BEGIN STUDY MATERIAL
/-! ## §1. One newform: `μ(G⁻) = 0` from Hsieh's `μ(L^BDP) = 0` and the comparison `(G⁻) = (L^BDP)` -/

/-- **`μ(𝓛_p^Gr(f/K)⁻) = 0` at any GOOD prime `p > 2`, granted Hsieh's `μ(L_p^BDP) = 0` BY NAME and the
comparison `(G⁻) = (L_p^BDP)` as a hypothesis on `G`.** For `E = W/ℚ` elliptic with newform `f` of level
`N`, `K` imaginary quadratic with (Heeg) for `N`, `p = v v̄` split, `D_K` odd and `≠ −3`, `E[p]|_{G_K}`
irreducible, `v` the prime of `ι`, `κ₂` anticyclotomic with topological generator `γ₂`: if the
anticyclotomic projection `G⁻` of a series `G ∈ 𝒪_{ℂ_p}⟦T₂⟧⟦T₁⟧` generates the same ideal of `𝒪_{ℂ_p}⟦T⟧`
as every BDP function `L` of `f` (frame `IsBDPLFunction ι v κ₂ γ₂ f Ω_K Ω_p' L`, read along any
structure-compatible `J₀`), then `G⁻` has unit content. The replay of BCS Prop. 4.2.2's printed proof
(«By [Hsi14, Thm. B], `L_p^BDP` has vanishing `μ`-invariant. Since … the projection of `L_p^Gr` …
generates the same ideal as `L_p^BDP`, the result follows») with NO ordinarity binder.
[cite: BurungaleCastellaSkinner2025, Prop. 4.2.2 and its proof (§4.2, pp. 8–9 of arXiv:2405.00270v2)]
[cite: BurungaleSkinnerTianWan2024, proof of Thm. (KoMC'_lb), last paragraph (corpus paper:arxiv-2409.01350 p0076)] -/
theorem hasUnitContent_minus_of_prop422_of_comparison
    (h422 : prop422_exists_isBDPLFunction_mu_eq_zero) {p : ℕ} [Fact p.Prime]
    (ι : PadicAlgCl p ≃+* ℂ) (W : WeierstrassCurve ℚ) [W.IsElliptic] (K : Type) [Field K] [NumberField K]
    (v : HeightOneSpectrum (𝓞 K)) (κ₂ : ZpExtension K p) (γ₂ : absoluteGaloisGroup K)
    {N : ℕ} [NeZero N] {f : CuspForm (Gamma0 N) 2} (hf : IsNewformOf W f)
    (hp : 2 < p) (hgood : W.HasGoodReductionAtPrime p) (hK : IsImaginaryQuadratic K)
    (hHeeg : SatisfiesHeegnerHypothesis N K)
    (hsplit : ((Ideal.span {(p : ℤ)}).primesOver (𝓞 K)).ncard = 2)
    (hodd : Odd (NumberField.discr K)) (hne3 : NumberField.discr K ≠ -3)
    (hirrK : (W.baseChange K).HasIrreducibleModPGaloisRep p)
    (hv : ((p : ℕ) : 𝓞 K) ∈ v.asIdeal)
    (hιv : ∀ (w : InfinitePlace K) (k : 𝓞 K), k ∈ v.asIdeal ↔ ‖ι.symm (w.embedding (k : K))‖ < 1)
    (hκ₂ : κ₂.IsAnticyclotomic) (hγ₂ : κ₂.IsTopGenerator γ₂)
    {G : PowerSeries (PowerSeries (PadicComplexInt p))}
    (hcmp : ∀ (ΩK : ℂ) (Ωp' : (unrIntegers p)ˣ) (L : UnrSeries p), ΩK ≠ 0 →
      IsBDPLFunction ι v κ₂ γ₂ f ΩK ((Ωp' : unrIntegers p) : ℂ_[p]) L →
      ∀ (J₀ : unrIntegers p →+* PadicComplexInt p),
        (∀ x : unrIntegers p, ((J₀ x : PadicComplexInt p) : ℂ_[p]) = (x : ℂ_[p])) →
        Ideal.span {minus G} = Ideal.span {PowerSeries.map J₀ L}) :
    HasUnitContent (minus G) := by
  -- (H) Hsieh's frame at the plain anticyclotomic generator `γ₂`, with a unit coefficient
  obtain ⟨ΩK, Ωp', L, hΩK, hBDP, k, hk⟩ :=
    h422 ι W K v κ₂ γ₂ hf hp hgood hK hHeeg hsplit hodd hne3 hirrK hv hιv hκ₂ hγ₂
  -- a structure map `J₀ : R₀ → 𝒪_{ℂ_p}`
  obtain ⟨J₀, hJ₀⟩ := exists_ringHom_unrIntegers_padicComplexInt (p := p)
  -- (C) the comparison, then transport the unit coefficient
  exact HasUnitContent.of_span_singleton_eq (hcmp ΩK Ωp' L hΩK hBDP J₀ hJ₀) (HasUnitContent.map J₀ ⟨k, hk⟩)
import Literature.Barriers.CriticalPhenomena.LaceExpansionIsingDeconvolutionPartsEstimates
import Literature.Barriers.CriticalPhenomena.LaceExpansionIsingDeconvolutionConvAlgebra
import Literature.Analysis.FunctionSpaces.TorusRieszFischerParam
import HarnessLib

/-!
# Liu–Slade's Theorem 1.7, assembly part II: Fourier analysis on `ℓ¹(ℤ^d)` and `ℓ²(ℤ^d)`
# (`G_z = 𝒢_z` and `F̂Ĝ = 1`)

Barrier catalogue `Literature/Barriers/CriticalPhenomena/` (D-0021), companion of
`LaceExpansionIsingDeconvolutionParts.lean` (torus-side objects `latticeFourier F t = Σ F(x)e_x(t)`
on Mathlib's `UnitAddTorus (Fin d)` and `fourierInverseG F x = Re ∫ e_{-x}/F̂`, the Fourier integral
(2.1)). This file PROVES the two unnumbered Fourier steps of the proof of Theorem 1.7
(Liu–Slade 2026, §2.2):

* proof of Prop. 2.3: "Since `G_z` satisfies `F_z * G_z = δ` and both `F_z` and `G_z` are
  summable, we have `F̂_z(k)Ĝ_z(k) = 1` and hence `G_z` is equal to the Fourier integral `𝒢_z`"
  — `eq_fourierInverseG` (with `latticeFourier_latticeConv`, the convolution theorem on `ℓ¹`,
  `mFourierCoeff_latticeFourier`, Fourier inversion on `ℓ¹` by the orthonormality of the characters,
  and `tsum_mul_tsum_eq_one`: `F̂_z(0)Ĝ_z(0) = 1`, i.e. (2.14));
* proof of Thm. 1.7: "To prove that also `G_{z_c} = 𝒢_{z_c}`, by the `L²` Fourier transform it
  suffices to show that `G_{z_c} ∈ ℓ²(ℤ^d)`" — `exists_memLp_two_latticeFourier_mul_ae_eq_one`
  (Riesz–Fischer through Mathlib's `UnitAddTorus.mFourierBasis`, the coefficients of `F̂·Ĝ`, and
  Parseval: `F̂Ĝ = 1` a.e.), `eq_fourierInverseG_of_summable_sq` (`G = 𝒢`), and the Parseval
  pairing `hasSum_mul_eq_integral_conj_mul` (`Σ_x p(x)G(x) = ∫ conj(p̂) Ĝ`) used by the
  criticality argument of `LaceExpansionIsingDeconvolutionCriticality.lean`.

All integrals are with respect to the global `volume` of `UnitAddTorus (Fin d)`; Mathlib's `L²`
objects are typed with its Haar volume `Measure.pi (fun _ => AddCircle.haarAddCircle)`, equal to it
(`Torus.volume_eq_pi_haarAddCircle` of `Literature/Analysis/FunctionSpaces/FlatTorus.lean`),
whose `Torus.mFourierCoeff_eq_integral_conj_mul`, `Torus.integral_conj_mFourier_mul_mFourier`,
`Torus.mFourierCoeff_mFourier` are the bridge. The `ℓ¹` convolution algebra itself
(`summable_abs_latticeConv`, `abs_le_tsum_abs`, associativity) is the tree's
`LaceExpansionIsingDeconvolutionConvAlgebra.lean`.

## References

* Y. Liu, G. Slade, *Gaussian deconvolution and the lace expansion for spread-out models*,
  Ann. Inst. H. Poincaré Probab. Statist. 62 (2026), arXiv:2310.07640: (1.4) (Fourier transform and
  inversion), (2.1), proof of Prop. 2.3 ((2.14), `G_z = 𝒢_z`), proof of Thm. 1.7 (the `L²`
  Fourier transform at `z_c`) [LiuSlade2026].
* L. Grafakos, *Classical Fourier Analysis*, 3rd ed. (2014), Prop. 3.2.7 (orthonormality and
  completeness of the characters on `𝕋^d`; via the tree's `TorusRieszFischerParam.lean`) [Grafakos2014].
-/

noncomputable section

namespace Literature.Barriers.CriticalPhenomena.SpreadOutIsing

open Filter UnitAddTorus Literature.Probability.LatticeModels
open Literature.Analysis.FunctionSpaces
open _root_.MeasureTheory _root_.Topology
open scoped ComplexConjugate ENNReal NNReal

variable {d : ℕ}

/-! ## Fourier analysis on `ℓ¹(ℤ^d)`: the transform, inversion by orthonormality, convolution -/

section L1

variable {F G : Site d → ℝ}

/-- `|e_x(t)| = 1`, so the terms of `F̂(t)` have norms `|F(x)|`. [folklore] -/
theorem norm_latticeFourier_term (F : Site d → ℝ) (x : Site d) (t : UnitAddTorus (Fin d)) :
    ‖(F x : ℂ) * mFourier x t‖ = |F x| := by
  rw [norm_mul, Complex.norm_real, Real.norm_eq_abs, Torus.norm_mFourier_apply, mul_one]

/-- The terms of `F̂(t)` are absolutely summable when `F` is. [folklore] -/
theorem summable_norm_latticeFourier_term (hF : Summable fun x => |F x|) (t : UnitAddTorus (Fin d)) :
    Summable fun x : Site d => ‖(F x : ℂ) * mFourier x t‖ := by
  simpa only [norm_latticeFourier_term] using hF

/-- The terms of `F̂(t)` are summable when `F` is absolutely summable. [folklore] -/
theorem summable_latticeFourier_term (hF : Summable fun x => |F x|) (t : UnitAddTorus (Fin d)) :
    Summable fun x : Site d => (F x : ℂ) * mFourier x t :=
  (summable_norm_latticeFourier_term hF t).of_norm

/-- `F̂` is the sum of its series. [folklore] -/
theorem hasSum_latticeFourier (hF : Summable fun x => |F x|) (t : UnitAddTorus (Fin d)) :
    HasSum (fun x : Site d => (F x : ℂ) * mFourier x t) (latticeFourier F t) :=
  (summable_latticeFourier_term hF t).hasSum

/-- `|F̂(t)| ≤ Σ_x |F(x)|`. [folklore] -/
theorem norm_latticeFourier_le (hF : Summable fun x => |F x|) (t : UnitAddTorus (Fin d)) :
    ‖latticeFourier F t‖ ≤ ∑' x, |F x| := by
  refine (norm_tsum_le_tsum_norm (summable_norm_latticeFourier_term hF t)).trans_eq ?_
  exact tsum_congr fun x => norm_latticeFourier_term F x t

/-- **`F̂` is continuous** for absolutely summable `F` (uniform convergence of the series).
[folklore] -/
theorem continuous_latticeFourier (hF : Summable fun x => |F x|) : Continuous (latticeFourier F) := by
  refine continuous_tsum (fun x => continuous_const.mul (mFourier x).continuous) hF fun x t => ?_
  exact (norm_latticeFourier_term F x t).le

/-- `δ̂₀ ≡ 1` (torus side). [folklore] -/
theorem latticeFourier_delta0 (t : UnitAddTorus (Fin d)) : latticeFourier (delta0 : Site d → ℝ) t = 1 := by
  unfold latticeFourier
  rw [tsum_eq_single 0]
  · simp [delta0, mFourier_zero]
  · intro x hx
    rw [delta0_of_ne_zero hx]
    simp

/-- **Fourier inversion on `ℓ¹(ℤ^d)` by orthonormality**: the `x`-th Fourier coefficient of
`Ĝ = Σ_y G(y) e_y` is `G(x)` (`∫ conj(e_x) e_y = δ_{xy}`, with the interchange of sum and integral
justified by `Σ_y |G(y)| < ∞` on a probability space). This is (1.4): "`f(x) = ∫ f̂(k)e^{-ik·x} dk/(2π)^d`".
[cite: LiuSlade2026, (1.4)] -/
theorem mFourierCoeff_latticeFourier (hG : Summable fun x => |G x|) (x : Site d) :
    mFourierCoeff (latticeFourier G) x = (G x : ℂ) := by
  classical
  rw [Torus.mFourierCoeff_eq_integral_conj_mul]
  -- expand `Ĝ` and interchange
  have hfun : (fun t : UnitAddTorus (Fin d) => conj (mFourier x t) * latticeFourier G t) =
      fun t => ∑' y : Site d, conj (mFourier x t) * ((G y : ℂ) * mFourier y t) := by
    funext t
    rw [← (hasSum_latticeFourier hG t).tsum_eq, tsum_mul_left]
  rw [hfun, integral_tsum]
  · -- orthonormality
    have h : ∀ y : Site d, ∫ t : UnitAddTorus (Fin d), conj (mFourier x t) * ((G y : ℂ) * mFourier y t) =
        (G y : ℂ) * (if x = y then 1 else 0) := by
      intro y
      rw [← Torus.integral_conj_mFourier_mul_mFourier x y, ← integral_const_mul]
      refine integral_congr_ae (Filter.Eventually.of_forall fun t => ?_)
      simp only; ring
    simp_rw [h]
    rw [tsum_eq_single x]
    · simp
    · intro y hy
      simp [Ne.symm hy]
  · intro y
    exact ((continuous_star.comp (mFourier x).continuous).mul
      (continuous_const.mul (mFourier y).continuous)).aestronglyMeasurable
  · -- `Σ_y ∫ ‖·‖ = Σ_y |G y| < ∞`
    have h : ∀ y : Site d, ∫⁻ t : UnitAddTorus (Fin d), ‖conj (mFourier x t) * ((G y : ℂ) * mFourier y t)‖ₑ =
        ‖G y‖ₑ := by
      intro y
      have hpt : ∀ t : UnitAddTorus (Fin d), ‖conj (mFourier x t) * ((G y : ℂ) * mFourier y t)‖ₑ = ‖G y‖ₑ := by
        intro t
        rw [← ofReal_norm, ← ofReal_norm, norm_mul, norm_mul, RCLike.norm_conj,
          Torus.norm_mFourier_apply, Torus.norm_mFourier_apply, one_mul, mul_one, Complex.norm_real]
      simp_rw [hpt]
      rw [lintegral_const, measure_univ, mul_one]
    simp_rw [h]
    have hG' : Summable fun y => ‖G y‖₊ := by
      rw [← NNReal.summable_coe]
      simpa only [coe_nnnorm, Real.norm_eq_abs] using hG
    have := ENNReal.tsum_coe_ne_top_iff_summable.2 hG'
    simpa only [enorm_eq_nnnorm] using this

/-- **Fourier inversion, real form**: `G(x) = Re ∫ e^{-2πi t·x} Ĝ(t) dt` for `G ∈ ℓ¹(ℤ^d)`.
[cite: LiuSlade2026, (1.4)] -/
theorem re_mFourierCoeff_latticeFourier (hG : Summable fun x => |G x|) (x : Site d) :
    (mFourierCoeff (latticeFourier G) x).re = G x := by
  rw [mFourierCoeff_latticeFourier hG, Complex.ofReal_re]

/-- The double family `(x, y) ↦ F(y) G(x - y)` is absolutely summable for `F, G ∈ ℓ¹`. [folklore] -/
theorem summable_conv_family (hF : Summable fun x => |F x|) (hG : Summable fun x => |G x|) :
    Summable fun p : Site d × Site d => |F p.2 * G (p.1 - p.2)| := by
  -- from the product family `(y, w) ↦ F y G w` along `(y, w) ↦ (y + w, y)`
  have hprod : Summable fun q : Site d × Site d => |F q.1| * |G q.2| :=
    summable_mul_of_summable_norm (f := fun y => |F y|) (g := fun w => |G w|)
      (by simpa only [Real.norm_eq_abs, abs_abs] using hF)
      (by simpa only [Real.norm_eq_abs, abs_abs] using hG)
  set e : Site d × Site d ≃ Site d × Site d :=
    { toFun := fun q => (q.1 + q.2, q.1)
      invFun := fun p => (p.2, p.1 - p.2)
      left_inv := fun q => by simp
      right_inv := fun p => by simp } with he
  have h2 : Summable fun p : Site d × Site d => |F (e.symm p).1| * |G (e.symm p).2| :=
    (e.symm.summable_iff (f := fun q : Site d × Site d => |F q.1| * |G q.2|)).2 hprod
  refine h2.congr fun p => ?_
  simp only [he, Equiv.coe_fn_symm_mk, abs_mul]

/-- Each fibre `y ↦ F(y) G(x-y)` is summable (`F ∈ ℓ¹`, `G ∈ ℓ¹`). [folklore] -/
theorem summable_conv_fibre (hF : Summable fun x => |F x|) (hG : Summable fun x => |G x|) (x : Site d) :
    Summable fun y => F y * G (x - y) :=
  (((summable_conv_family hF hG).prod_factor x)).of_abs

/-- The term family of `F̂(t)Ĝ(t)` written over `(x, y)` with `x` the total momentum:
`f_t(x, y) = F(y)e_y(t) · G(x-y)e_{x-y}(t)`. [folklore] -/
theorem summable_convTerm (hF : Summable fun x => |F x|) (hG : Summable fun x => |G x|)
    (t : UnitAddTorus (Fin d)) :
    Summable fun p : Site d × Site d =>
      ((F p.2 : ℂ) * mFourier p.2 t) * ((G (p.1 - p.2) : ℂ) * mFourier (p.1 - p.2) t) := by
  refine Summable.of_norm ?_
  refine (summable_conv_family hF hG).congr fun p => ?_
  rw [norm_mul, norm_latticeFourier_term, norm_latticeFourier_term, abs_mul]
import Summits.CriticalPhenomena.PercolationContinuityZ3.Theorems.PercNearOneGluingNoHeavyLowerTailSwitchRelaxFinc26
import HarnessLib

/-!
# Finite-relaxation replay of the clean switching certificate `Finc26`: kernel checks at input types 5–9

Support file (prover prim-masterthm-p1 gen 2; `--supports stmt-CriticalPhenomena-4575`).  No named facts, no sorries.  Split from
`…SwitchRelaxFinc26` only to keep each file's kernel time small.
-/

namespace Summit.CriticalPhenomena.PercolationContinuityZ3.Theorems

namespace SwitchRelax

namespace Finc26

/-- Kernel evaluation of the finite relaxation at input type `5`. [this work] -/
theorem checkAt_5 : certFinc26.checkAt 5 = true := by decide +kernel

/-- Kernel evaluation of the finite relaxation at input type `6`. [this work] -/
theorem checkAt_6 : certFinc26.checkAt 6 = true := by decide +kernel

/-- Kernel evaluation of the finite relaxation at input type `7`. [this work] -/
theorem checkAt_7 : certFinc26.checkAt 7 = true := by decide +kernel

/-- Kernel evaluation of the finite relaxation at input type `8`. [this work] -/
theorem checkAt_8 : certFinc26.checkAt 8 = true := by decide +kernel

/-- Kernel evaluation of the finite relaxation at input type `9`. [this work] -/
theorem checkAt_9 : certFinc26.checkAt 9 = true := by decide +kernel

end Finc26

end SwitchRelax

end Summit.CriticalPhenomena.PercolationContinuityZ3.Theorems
END STUDY MATERIAL
Your task is to show every line of the listing above containing "work".

/-- Kernel evaluation of the finite relaxation at input type `5`. [this work] -/
/-- Kernel evaluation of the finite relaxation at input type `6`. [this work] -/
/-- Kernel evaluation of the finite relaxation at input type `7`. [this work] -/
/-- Kernel evaluation of the finite relaxation at input type `8`. [this work] -/
/-- Kernel evaluation of the finite relaxation at input type `9`. [this work] -/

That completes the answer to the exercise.